DD268426B5 - ARRANGEMENT FOR MEASUREMENT DETECTION AND CORRECTION IN THE FINAL GRINDING OF OPTICAL COMPONENTS WITH BALL-END CROP SURFACES - Google Patents

Description

adjustable, a pulse emitting key unit is coupled, the key unit is coupled via a drive controller with a transistor pulse controller for controlling the drive dos in his direction reversible Werkstückpositioniersystsms, the drive controller via a zer UaIe computer unit and a microcomputer system is controllable, the workpiece positioning from eir <? m with a clutch provided DC motor, which is connected via a Wälzschraubtrieb with a positioning slide, and the positioning slide is coupled via a position measuring system with the drive controller.

The central processing unit assumes the function of coordination, the selection of the operating mode "step" or "automatic", the evaluation of measuring results, the calculation of machine constants and machining positions, the transfer of target positions to the drive controller, the updating and display of the current actual position of the Wertstückes as well as control and monitoring functions. The drive controller makes it possible that the commands urv I instructions that go out of the central computer unit and the power transmission unit in direction of rotation and speed information for the preferably used transistor pulse controller and to convert the Weginkrementimpulse supplied by the measuring system in speed and Lageistinformationen. In the case of a position command, the DC motor actuated by the electrical contact system, that is to say by the transistor pulse controller, causes the positioning carriage, which is driven by the coupling and the rolling screw drive, on which the workpiece is located, to be moved to the required target position.

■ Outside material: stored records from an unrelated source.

import Summits.RiemannHypothesis.RiemannHypothesis.Theorems.HandoffCouplingNearNull
import Literature.NumberTheory.LFunctions.WeilGroundEnergyParitySplit
import HarnessLib

/-!
# The LOSSY tier of the handoff logic, I: near-positivity tails and the regularised coupling law

Cell `rh-explicit`, TRACK «HANDOFF», seat handoff-theory-1 (definitions + logic), gen3.  Companion text:
`HOME/handoff/HANDOFF-STATEMENT.md` §J.  Builds on this seat's `HandoffCouplingCumulative.lean`,
`HandoffCouplingNearNull.lean`, `HandoffDecompositionConsequences.lean`, prove-2's `HandoffSchur.lean`, and the tree's
ground-energy API (`weilGroundEnergy`, `weilGroundEnergy_mul_le_re`, `le_weilGroundEnergy_of_forall`,
`weilGroundEnergy_anti`, `weilGroundEnergy_nonneg_iff_holds`).

HONEST FRAMING.  Nothing here is a step towards RH.  The v1.5 classification (HANDOFF-STATEMENT §I.5) sorts every
per-window statement `X(q)` of the track into VACUOUS-in-the-tail or CUMULATIVE (`X(q) → IH(q)`), and leaves ONE slot
open: a QUANTITATIVE law.  This file types the simplest quantitative weakening of the Schur coupling law — the
REGULARISED law `CouplingReg(q, ℓ)`: `crossRe(u,h)² ≤ (Re Q(u) + ℓ‖u‖²)(Re Q(h) + ℓ‖h‖²)` (Cauchy–Schwarz with a
LOSS `ℓ ≥ 0`) — and settles its logical status:
* §1 (third leg of the tail dichotomy, «LOSSY-CUMULATIVE»): if `X(q)` gives near-positivity of Weil's form on the
  old cone with a loss `c(q) → 0` (`X q → −c q ≤ ε((log q)/2)`, `ε = weilGroundEnergy`), then `X(q)` for INFINITELY
  MANY primes already implies RH (`riemannHypothesis_of_frequently_lossyCumulative`); file B's
  `riemannHypothesis_of_frequently_normBound` (`X = N(q)`, `c = cap`) is an instance
  (`HandoffNormBound.neg_handoffCap_le_weilGroundEnergy`); `RH ↔ limsup_t ε(t) ≥ 0`.
* §2: `CouplingReg(q, ℓ)` is RH-implied (`HandoffH.couplingReg`) and LOSSY-CUMULATIVE: tested against ONE edge function
  of positive energy it gives `Re Q ≥ −ℓ‖·‖²` on the OLD cone, against one positive old-cone function the same on the
  edge layers, and the 2×2 Schur step then gives `Re Q ≥ −ℓ‖·‖²` on the whole NEW cone `C((log q⁺)/2)` OUTRIGHT — no
  induction hypothesis (`neg_le_weilGroundEnergy_new_of_handoffCouplingReg`).  Hence: with a loss schedule `ℓ(q) → 0`
  the tail form is RH (`riemannHypothesis_iff_exists_forall_handoffCouplingReg`, no discount); with a FIXED loss
  `ℓ > 0` it gives exactly «`ε(t) ≥ −ℓ` for all windows `t`», whose RH-status is the ONE analytic question this file
  NAMES and does NOT answer: `WeilBottomBoundedCriterion` («`ε` bounded below ⟹ RH»; OPEN — heuristically an
  off-line zero drives `ε(t) → −∞` exponentially along dilated two-layer test functions, HANDOFF-STATEMENT §J.4).

References: Bombieri, Rend. Lincei (9) 11 (2000) §3–4, Thm 5 [Bombieri2000Weil]; Yoshida 1992 Thm 1
[Yoshida1992HermitianForms]; Suzuki 2026 Cor. 1.2 (λ_a = the Rayleigh bottom) [Suzuki2026]; this track: prove-2
ATTEMPT-2 (the Schur split), HANDOFF-STATEMENT §I–§J.
-/

set_option linter.dupNamespace false  -- the mandated namespace repeats `RiemannHypothesis`

noncomputable section

open Set MeasureTheory Filter Metric Literature.NumberTheory.LFunctions
open scoped Topology

namespace Summit.RiemannHypothesis.RiemannHypothesis.Theorems.HandoffDecomposition

variable {q q' : ℕ} {η ℓ : ℝ}

/-! ## §1  Near-positivity with a loss, and the LOSSY-CUMULATIVE leg of the tail dichotomy -/

/-- For a window `a > 0`: `−ℓ ≤ ε(a)` iff `Re Q(g) ≥ −ℓ·‖g‖₂²` for every test function `g ∈ C(a)` (the ground
energy is the Rayleigh bottom; homogeneity). [cite: Bombieri2000Weil, §4 Problem 2; Suzuki2026 Cor. 1.2] -/
theorem neg_le_weilGroundEnergy_iff {a ℓ : ℝ} (ha : 0 < a) :
    -ℓ ≤ weilGroundEnergy a ↔
      ∀ g : ℝ → ℂ, IsWeilTest g → tsupport g ⊆ Icc (-a) a →
        -ℓ * ∫ t : ℝ, ‖g t‖ ^ 2 ≤ (weilQuadratic g).re := by
  constructor
  · intro h g hg hs
    have hlow := ConnesVanSuijlekom.weilGroundEnergy_mul_le_re hg hs
    have hm : 0 ≤ ∫ t : ℝ, ‖g t‖ ^ 2 := integral_nonneg fun _ ↦ by positivity
    nlinarith [mul_le_mul_of_nonneg_right h hm]
  · intro h
    refine le_weilGroundEnergy_of_forall ha fun g hg hs hn ↦ ?_
    have := h g hg hs
    rwa [hn, mul_one] at this

/-- **Near-positivity with every loss on some larger window gives positivity**: if for every `ε > 0` some window
`t ≥ a`, `t > 0`, has `ε(t) ≥ −ε`, then Weil positivity holds on `C(a)` (each `g ∈ C(a)` lies in every `C(t)`, and
`Re Q(g) ≥ −ε‖g‖²` for all `ε > 0`). [cite: Bombieri2000Weil, §4; this track (theory-1 gen3)] -/
theorem weilPositivityOn_of_forall_exists_neg_le_weilGroundEnergy {a : ℝ}
    (h : ∀ ε : ℝ, 0 < ε → ∃ t : ℝ, a ≤ t ∧ 0 < t ∧ -ε ≤ weilGroundEnergy t) : WeilPositivityOn a := by
  intro g hg hs
  by_contra hneg
  obtain ⟨ε, hε, hεm⟩ := exists_pos_mul_lt (neg_pos.2 (not_le.1 hneg)) (∫ t : ℝ, ‖g t‖ ^ 2)
  obtain ⟨t, hat, ht, hεt⟩ := h ε hε
  have := (neg_le_weilGroundEnergy_iff ht).1 hεt g hg (hs.trans (Icc_subset_Icc (neg_le_neg hat) hat))
  linarith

The arrangement according to the invention thus makes it possible, in a relatively simple manner, to achieve a free position, which can be carried out by subjective influences of the working force, of the optical component to be machined. About the computer control a selbstätige center thickness detection is performed in conjunction with a subsequent correction processing. Furthermore, a check of the processing result is possible at any time, with all said steps are possible both in automatic and in step mode.

embodiment

In an embodiment below, the arrangement according to the invention will be explained in more detail. To show:

Fig. 1: Overall structure in the arrangement of the probe element on the tool side directed optical functional surface Fig. 2: Tastelementanordnung directed to tool-removed optical functional surface

FIG. 1 shows the overall structure of the arrangement for measuring, processing and testing a lens-shaped optical component 1. A scanning element 2, which is arranged pivotably on a machine frame of an optical processing machine, is located in the pivoted-in position facing the optical axis of the component 1. Serves a Tasthebelschwenkeinrichtung 3. The Tasthebelschwenkeinrichtung 3 is connected via a sensing lever 4 with a sensing device 5, which generates a pulse when probing, which is forwarded to a drive controller 8. The drive controller 8, which constantly determines the current position via the connected measuring system 16, recognizes the current position of the probed functional surface 7 of the optical component 1 upon receipt of the pulse of the sensing device 5. This position position is communicated to a central computer unit 7 per position controller cycle of the drive controller 8. Via this computer unit 7, different measuring processes can be called up via keyboard input, target positions calculated automatically, and measurement results evaluated. Corrected machine constants, Positionist positions displayed and new target positions and process speeds - according to the measuring operations - are passed to the controller 8. Via a connected microcomputer control system 9, border positions or pulse releases coming from a machine 11 as well as the control commands coming from a machine operating panel 10 can be forwarded to the drive controller 8.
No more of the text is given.